* [What you have to do] Below are some records; output exactly the lines from the line with "for k = 2 …" to the line with "from the onsets", both ends kept, and nothing more.

* [Records shown]
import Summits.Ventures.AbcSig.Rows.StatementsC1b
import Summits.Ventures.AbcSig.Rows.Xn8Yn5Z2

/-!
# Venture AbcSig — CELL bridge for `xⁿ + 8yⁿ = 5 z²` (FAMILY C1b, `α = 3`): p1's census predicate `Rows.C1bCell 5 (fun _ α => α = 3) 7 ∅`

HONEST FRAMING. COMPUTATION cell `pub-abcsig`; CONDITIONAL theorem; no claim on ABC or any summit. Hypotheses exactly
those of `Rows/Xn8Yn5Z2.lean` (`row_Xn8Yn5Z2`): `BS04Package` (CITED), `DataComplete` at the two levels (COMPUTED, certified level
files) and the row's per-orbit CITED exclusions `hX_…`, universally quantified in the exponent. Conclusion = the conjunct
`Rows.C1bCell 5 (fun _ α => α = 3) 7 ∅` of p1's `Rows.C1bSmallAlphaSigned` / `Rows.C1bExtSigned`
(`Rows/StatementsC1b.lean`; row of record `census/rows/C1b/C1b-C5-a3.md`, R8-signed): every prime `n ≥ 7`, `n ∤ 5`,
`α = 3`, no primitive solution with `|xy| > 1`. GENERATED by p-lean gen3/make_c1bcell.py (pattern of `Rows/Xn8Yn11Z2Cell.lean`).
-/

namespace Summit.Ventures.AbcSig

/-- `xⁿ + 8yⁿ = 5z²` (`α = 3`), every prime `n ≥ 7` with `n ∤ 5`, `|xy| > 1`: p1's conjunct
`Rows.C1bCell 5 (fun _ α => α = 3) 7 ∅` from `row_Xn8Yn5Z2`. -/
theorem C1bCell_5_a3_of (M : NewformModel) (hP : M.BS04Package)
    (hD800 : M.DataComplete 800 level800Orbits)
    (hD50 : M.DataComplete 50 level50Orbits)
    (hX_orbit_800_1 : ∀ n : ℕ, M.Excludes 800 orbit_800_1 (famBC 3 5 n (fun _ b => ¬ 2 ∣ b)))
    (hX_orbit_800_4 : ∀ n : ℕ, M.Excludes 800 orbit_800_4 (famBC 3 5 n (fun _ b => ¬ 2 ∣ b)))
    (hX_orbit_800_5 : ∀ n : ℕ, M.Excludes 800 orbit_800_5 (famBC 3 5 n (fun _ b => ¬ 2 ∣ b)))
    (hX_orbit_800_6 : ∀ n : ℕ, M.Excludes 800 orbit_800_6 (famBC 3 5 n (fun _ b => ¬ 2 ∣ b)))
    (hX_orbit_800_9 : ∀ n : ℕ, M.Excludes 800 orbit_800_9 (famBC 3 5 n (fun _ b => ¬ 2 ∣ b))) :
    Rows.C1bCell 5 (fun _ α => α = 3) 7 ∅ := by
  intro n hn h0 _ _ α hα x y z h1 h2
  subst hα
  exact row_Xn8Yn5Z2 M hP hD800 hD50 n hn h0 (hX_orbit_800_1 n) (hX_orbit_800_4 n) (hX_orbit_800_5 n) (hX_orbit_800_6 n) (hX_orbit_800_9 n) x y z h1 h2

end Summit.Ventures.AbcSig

==

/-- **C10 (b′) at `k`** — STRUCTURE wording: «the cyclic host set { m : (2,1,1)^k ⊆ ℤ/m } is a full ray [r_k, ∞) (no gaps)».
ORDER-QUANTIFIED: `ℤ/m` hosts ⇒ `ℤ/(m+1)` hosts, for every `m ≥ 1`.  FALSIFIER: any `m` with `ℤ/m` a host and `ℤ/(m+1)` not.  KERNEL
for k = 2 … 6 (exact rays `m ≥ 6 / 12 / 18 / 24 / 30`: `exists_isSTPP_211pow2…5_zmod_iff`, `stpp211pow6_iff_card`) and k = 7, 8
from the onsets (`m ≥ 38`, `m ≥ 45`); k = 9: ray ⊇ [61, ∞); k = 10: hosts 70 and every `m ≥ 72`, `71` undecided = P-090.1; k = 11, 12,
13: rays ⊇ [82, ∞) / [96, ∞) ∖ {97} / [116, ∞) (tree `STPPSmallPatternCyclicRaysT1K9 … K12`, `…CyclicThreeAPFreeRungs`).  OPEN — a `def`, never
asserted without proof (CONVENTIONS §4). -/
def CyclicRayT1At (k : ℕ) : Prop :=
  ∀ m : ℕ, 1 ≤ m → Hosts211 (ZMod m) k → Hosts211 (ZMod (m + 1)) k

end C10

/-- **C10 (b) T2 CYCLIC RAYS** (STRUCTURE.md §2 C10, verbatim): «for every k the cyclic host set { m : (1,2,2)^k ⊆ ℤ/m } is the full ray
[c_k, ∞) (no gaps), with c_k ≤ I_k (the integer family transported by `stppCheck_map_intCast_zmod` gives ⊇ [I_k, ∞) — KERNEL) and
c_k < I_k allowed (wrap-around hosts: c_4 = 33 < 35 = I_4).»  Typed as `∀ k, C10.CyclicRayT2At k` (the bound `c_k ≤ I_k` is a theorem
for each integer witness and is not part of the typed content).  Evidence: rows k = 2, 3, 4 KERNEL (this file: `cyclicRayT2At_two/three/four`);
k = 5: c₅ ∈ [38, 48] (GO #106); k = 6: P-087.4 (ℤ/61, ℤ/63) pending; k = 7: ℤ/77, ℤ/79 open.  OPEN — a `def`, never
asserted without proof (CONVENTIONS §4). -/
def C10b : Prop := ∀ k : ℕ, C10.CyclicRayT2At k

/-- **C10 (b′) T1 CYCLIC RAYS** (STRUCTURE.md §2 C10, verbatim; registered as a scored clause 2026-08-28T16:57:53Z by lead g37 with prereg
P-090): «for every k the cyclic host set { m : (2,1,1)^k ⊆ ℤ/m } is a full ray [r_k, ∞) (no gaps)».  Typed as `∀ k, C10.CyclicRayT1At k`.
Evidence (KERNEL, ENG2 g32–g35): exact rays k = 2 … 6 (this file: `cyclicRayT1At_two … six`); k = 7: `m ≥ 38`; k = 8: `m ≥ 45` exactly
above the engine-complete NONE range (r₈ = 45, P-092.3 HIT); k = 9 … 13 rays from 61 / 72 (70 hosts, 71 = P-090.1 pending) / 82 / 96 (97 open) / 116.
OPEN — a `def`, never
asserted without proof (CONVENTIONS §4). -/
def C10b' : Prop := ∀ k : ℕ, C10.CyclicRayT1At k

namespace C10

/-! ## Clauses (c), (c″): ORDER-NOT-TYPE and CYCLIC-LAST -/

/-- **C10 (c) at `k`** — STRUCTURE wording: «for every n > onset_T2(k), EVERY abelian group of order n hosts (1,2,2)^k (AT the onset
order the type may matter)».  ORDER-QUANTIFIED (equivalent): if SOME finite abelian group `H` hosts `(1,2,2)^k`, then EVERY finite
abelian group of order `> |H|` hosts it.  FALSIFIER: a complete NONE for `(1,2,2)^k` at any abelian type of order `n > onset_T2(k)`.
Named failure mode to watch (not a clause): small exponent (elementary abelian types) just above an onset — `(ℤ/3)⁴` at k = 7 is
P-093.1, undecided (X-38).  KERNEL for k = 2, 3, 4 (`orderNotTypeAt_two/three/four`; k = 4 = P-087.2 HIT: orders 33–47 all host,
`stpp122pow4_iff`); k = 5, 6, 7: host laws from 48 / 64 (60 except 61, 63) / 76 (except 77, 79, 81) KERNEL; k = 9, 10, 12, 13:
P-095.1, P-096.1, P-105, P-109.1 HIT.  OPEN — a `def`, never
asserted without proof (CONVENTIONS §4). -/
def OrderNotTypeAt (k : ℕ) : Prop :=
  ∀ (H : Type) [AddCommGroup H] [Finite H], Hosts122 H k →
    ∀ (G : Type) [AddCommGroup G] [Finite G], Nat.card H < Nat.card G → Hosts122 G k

* [Exercise answer]
for k = 2 … 6 (exact rays `m ≥ 6 / 12 / 18 / 24 / 30`: `exists_isSTPP_211pow2…5_zmod_iff`, `stpp211pow6_iff_card`) and k = 7, 8
from the onsets (`m ≥ 38`, `m ≥ 45`); k = 9: ray ⊇ [61, ∞); k = 10: hosts 70 and every `m ≥ 72`, `71` undecided = P-090.1; k = 11, 12,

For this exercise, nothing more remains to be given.